_Work instructions_:
Below are the entries; give again exactly the lines from the one mentioning "declares no definition." through the one mentioning "P(0,1) = Σ_T c_T ·", inclusive.

_Data_:

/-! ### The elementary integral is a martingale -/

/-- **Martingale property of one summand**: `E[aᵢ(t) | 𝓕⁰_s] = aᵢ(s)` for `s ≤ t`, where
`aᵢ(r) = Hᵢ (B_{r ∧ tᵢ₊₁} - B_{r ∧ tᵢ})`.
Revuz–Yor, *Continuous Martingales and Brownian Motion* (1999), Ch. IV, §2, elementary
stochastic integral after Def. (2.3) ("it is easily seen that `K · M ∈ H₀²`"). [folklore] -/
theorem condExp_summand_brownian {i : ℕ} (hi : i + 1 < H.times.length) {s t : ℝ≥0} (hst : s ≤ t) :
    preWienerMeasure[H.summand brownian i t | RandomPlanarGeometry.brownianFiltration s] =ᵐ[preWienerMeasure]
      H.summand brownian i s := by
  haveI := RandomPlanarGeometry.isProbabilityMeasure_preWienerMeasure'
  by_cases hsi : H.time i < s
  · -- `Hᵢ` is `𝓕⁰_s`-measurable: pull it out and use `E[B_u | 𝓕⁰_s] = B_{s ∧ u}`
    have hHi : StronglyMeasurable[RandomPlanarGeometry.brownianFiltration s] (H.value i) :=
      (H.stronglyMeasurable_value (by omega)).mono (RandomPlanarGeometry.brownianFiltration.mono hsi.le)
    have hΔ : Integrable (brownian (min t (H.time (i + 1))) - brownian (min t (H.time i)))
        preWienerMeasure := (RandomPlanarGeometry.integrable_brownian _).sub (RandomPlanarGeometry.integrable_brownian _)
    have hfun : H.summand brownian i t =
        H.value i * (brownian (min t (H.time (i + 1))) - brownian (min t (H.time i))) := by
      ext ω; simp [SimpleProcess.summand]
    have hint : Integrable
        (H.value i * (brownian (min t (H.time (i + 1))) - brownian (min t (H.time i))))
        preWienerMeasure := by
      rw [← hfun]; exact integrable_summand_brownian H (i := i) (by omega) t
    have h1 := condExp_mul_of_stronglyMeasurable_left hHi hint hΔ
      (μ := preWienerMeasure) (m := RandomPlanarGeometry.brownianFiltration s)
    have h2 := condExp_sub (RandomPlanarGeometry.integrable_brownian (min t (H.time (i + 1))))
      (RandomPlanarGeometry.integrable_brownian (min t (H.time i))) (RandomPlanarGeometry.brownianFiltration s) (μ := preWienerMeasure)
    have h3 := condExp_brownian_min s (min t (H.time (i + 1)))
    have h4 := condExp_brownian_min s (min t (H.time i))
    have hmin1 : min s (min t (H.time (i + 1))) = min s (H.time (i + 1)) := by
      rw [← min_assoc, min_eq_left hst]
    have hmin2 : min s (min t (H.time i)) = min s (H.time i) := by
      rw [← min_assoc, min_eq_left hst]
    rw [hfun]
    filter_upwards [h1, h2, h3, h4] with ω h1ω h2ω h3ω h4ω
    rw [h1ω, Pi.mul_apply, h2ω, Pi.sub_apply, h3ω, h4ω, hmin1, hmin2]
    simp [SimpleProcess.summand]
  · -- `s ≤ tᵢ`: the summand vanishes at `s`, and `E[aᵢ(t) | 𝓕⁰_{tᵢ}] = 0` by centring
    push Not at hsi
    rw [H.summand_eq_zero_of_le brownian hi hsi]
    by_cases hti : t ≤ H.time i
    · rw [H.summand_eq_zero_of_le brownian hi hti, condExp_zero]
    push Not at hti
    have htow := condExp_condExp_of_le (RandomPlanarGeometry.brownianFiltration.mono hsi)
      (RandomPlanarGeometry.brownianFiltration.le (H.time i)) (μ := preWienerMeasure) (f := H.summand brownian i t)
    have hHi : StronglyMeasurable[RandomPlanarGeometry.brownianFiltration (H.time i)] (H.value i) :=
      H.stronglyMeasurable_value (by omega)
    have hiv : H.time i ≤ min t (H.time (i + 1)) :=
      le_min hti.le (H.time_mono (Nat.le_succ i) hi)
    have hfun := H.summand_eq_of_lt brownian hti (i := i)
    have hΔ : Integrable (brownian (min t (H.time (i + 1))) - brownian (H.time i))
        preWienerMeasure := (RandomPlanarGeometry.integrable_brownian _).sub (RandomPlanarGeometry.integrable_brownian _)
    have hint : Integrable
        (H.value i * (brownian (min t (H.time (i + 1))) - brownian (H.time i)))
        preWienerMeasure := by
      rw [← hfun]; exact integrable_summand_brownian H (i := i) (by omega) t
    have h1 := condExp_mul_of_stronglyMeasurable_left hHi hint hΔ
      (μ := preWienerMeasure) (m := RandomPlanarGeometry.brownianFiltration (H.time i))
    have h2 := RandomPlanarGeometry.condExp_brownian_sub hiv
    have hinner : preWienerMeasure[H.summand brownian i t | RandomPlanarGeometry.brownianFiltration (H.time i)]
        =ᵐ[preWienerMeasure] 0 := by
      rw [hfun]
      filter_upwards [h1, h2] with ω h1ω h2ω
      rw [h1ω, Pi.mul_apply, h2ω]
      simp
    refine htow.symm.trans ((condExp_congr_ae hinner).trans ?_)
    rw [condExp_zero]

--

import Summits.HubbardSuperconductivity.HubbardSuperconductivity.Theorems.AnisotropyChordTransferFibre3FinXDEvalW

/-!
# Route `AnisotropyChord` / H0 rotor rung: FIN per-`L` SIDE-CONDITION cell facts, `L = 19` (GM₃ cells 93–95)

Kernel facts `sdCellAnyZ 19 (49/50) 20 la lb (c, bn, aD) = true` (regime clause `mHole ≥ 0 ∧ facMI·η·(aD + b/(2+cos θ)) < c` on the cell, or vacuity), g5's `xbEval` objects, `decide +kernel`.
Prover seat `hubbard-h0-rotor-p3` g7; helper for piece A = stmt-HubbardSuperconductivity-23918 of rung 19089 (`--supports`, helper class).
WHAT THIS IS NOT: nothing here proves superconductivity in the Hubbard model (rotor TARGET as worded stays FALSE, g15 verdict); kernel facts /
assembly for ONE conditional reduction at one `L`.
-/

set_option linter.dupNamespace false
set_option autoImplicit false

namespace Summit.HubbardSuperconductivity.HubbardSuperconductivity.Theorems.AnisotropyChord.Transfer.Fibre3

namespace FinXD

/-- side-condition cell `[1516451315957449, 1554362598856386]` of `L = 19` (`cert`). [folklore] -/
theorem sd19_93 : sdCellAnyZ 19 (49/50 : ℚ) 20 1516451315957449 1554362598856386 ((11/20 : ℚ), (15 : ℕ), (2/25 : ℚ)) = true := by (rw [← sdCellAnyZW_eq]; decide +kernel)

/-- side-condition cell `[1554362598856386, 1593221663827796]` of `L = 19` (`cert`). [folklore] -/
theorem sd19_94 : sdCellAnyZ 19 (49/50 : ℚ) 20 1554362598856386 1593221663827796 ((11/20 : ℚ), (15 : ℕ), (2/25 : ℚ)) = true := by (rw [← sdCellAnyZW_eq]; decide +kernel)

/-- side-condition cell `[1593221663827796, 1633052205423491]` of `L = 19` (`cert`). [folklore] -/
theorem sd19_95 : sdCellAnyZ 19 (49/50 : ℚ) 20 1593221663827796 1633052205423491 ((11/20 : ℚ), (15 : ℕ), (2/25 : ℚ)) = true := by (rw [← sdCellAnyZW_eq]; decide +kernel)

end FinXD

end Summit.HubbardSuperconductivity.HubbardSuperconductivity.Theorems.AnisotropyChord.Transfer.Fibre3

==

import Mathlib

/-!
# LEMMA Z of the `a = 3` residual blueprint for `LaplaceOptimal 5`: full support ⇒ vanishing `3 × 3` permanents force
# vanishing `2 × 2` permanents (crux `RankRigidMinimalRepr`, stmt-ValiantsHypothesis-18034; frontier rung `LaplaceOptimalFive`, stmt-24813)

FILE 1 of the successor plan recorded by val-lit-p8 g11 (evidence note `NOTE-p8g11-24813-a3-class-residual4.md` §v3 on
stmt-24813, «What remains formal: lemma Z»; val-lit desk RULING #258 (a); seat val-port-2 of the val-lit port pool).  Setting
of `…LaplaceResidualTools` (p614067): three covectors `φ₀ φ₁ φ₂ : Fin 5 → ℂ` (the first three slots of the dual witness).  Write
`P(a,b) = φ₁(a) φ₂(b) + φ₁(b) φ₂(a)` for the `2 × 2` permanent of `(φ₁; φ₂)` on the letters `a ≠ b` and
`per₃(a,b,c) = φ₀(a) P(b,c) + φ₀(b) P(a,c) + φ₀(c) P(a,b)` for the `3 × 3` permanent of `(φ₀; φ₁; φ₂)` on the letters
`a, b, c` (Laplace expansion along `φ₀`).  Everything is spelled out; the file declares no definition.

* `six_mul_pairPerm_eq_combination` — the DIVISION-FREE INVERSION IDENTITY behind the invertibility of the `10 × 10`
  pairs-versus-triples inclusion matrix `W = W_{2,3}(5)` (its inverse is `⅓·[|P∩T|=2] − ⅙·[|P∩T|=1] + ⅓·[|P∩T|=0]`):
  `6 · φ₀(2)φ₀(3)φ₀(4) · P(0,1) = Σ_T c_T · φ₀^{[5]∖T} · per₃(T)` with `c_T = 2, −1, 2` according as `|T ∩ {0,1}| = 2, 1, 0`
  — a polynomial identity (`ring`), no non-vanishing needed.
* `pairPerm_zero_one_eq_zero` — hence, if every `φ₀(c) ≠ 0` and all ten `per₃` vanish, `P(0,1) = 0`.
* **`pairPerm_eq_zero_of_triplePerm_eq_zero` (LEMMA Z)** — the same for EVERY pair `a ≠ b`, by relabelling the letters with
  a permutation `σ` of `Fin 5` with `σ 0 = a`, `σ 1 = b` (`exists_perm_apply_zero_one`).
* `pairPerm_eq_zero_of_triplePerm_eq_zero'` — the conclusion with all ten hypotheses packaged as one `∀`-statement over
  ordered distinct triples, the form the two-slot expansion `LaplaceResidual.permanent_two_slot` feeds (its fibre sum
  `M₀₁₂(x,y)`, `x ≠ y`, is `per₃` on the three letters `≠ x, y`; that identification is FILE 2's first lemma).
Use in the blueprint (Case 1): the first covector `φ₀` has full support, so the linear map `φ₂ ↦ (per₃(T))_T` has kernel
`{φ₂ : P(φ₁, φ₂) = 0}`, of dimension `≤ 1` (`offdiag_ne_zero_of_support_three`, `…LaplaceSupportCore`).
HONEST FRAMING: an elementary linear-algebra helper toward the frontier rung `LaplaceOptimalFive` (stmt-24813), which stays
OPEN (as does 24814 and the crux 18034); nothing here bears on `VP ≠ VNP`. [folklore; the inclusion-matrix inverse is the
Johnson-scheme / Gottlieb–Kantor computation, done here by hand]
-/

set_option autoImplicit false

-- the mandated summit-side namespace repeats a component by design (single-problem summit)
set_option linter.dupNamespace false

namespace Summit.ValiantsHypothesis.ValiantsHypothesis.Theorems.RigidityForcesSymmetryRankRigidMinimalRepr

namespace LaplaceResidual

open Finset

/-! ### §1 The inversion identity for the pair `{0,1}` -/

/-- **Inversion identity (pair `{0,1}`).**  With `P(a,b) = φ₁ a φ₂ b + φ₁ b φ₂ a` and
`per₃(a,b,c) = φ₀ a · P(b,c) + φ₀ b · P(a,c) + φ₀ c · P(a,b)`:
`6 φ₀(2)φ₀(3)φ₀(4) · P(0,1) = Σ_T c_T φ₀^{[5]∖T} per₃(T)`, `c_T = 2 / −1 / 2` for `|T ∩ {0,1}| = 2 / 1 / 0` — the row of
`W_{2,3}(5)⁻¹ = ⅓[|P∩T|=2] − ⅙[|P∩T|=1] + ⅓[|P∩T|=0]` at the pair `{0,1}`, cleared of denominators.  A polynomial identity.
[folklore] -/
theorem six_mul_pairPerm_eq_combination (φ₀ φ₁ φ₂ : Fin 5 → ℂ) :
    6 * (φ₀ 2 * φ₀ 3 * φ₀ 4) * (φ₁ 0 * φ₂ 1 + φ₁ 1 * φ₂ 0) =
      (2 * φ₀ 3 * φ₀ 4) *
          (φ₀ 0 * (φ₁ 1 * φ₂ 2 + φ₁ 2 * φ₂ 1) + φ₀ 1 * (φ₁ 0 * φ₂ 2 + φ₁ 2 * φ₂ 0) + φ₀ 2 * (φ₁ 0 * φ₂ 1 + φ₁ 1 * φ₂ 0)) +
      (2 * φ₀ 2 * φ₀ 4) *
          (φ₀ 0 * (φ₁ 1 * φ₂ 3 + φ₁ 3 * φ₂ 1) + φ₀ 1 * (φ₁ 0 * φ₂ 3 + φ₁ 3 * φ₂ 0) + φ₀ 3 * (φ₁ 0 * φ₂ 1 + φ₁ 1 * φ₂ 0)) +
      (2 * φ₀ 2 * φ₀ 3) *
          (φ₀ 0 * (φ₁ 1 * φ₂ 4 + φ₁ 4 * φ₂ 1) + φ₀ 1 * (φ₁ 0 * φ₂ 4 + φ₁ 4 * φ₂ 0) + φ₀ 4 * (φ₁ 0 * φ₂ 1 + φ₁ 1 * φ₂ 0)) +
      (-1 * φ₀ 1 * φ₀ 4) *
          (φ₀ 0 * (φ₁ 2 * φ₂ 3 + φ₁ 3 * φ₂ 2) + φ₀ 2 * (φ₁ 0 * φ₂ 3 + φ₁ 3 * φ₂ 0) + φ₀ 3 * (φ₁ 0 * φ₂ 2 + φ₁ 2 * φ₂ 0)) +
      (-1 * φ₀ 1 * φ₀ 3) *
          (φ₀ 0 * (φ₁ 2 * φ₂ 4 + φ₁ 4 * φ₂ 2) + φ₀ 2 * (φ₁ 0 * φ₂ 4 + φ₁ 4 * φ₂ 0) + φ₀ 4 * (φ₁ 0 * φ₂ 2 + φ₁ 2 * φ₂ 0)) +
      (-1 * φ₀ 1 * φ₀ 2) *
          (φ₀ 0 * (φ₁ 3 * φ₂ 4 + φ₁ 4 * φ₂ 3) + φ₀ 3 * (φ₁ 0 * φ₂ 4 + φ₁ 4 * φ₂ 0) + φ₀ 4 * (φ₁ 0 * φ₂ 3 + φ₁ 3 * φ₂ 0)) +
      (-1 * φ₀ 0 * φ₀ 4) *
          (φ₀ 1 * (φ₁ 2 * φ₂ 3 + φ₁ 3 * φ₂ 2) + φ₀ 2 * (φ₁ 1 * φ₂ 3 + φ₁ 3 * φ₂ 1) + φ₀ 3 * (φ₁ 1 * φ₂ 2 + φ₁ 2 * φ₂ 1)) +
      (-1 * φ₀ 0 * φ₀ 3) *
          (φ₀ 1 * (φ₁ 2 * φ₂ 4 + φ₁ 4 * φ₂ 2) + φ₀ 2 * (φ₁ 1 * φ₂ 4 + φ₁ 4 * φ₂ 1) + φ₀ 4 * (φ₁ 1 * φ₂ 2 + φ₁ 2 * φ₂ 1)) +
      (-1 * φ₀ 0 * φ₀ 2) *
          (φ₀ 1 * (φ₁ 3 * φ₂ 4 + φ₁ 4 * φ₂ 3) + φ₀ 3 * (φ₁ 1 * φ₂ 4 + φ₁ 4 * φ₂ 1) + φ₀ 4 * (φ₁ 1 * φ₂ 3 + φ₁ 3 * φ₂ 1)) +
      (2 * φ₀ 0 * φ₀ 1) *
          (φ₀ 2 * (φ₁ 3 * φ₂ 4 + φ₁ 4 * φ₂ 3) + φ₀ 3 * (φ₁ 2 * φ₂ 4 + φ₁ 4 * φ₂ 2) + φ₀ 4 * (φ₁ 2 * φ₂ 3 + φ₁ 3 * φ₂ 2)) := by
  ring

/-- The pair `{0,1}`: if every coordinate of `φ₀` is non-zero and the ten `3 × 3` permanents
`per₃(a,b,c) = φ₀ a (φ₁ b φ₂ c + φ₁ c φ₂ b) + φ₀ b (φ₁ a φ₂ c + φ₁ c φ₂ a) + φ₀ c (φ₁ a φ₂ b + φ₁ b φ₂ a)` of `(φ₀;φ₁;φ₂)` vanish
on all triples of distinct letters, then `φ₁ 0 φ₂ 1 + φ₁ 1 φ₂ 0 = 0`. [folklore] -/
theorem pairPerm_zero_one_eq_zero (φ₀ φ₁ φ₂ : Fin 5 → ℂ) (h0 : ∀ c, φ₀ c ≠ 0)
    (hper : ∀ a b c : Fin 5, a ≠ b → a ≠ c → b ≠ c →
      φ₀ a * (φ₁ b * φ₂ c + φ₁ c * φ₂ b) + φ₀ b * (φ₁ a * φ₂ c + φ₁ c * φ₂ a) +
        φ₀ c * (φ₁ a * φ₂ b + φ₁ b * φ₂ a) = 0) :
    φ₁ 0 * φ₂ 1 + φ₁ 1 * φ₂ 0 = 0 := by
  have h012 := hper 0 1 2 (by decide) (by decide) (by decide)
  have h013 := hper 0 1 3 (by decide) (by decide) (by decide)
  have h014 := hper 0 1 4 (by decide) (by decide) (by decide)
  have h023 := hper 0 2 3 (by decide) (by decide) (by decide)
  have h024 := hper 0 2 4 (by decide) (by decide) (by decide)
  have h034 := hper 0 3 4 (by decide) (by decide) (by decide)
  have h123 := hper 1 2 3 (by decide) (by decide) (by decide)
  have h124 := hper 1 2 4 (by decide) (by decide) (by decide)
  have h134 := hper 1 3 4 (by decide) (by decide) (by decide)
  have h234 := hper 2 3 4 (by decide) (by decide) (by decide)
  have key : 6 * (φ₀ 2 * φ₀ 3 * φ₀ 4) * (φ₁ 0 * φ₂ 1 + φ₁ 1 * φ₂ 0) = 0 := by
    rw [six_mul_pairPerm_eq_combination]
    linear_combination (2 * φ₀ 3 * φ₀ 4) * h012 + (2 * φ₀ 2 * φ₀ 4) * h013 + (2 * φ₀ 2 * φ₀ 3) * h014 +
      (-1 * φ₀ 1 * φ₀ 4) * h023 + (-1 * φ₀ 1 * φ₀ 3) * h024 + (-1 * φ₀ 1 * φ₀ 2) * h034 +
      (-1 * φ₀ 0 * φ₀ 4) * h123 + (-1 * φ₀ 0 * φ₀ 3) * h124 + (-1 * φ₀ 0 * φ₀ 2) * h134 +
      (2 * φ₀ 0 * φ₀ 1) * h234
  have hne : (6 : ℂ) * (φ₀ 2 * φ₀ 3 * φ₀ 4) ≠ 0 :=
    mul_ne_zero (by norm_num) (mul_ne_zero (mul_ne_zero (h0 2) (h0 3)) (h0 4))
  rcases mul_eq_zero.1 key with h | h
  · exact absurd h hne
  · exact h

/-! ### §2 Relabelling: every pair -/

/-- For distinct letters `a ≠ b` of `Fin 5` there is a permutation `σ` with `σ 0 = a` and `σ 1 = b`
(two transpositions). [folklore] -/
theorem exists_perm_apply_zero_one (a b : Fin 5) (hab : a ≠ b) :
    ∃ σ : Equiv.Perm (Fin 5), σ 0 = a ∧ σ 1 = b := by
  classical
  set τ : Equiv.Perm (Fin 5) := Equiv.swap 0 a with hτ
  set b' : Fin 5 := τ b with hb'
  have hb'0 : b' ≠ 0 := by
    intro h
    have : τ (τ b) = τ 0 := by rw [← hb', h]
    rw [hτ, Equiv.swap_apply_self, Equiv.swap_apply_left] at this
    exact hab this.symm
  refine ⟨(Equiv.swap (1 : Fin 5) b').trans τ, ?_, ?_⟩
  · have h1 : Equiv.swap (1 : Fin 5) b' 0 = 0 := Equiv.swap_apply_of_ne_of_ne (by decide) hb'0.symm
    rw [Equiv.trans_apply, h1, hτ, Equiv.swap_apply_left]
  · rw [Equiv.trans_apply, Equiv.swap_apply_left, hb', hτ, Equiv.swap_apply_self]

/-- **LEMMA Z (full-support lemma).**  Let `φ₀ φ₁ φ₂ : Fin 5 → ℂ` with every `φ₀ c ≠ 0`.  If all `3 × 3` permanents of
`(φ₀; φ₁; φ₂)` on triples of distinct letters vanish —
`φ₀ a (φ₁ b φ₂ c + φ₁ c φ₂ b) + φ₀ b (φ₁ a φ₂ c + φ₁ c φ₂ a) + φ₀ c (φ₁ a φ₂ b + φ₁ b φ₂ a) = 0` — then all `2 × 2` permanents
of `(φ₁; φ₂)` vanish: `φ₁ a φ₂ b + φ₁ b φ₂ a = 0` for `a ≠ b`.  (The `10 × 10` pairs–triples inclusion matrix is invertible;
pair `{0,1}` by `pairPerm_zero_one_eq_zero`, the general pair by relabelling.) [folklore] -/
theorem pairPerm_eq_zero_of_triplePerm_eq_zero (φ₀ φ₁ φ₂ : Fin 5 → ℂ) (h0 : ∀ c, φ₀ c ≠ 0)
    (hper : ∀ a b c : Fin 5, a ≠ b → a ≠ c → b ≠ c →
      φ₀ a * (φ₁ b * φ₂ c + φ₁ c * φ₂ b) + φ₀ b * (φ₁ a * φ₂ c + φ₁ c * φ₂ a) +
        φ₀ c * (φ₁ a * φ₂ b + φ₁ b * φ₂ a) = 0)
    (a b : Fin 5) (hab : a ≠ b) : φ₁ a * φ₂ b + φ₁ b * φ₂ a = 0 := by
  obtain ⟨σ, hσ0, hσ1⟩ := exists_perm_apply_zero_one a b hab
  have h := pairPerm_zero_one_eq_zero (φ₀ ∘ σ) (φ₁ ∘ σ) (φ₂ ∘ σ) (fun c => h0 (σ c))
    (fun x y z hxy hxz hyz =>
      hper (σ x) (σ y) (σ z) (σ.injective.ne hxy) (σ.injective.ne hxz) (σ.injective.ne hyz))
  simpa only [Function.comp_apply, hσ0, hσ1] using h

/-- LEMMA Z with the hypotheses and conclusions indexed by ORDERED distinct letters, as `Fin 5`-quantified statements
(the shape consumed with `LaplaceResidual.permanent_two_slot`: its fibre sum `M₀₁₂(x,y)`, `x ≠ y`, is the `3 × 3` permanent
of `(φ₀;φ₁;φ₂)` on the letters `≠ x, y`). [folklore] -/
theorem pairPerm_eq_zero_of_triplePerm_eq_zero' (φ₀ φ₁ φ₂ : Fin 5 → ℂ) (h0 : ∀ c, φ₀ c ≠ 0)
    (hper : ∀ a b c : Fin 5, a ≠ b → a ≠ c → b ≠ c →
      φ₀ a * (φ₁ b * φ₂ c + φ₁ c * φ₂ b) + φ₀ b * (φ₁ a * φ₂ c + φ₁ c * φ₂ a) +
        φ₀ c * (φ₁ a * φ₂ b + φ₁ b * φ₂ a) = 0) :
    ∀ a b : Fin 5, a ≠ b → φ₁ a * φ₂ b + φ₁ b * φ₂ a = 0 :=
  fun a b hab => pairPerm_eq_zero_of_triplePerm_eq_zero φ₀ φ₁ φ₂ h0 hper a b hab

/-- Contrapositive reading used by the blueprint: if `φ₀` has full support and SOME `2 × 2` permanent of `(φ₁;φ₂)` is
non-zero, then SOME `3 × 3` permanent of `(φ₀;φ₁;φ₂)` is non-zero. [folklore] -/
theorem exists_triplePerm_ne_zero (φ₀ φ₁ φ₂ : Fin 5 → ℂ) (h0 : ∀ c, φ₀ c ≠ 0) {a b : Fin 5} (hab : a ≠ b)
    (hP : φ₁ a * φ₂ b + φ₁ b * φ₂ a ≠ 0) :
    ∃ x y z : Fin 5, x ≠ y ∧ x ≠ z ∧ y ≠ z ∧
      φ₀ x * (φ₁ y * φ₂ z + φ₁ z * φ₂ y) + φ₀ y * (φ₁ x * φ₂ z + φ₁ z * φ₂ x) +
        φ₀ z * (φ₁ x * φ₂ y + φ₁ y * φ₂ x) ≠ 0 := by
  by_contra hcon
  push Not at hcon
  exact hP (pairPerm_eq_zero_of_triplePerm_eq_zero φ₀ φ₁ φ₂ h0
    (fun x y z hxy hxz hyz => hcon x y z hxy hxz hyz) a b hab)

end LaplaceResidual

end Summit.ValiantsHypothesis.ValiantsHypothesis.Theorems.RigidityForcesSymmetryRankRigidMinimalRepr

_Result_:
`a, b, c` (Laplace expansion along `φ₀`).  Everything is spelled out; the file declares no definition.

* `six_mul_pairPerm_eq_combination` — the DIVISION-FREE INVERSION IDENTITY behind the invertibility of the `10 × 10`
  pairs-versus-triples inclusion matrix `W = W_{2,3}(5)` (its inverse is `⅓·[|P∩T|=2] − ⅙·[|P∩T|=1] + ⅓·[|P∩T|=0]`):
  `6 · φ₀(2)φ₀(3)φ₀(4) · P(0,1) = Σ_T c_T · φ₀^{[5]∖T} · per₃(T)` with `c_T = 2, −1, 2` according as `|T ∩ {0,1}| = 2, 1, 0`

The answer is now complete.